Football practice started yesterday. School would begin next week. Angel had gone to Monday’s 6:00 AM practice – got to beat the heat – but was present in body only. His mind was on what was on his calendar for that afternoon when a judge who knew nothing about him other than he was another kid who ended up in his courtroom would pronounce his sentence. He missed the afternoon practice for quarterbacks and receivers because he was in court. Alone. His mother had to work. He flinched at the thought of having to explain all of this to Coach.
“So you got community service?” she asked, already knowing the answer. She wasn’t stupid or oblivious. It was a statement disguised as a question, an unnecessarily passive-aggressive reminder that did not need to be made.
“Ninety hours. I’m supposed to talk to someone at school about what I have to do.”
“Any ideas?”
Angel held the fridge door open and drank some grape juice straight from the bottle. It was just one more thing he would not have done when Dad was in the house. But Dad was no longer in the house. And she didn’t drink juice unless it was fermented.
She kept scrolling, intentionally trying not to look at her son. She repeated herself very clearly and much more slowly, her usually slight Spanish accent thickening with the slower tempo of her words. “Angel, do you know what you’re going to do for your 90 hours of community service?” Her voice was quiet but persistent, and more than a little agitated. It was the sound of someone who was seeking information but was tired of asking questions.
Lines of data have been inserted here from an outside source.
import Summits.HubbardSuperconductivity.HubbardSuperconductivity.Theorems.AnisotropyChordTransferFibre3FinXDEvalW

/-!
# Route `AnisotropyChord` / H0 rotor rung: FIN per-`L` row-D (KT-2a″) cell facts, `L = 24`, cells 111–111

Kernel facts `xdCellAny0 24 (49/50) la lb aD = true` (in-kernel point tables, zero data; `decide +kernel`) for the combined-cell
grid of `L = 24` (g5 design, 1–2.5 % cells); assembled in `…FinXDTwentyFour`.  Prover seat `hubbard-h0-rotor-p3` g7; helper for piece A =
stmt-HubbardSuperconductivity-23918 of rung 19089 (`--supports`, helper class).  WHAT THIS IS NOT: nothing here proves superconductivity in the
Hubbard model (rotor TARGET as worded stays FALSE, g15 verdict); kernel facts for ONE hypothesis of ONE conditional reduction.
-/

set_option linter.dupNamespace false
set_option autoImplicit false

namespace Summit.HubbardSuperconductivity.HubbardSuperconductivity.Theorems.AnisotropyChord.Transfer.Fibre3

namespace FinXD

/-- cell 111 of `L = 24` (`cert`). [folklore] -/
theorem xd24_111 : xdCellAny0 24 (49/50 : ℚ) 1441817003881959 1477862428979008 (2/25 : ℚ) = true := by (rw [← xdCellAnyW0_eq]; decide +kernel)

end FinXD

end Summit.HubbardSuperconductivity.HubbardSuperconductivity.Theorems.AnisotropyChord.Transfer.Fibre3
Ninety hours. The entire court episode was so surreal and so quick that the number didn’t sink in right away. It was just a number, a rather large number, but still just another abstract concept. This morning, somehow, it seemed much less abstract.
The most immediate non-abstraction was that this probably meant Angel couldn’t play football his senior year. He wasn’t sure, but there must be some kind of code of conduct that applied here, some required form of punishment, if for no other reason than to make him an example to other players, the ones who already do the same thing but were yet to be caught in the act. Even if there wasn’t some official rule, Angel knew Coach would make his life as miserable as possible. If by some absolute miracle banishment from the team was not required and Coach would let him play, there was still the issue of the ninety hours of slave labor that had to be completed by the end of the semester. He could make the games, but unless he could work this out, he would have to miss the practices after school.
“Angel?” The emphasized second syllable indicated a heightened level of interest in her son’s plans.
He put the bottle back in the fridge, glanced at his mother, and went back upstairs without answering her question.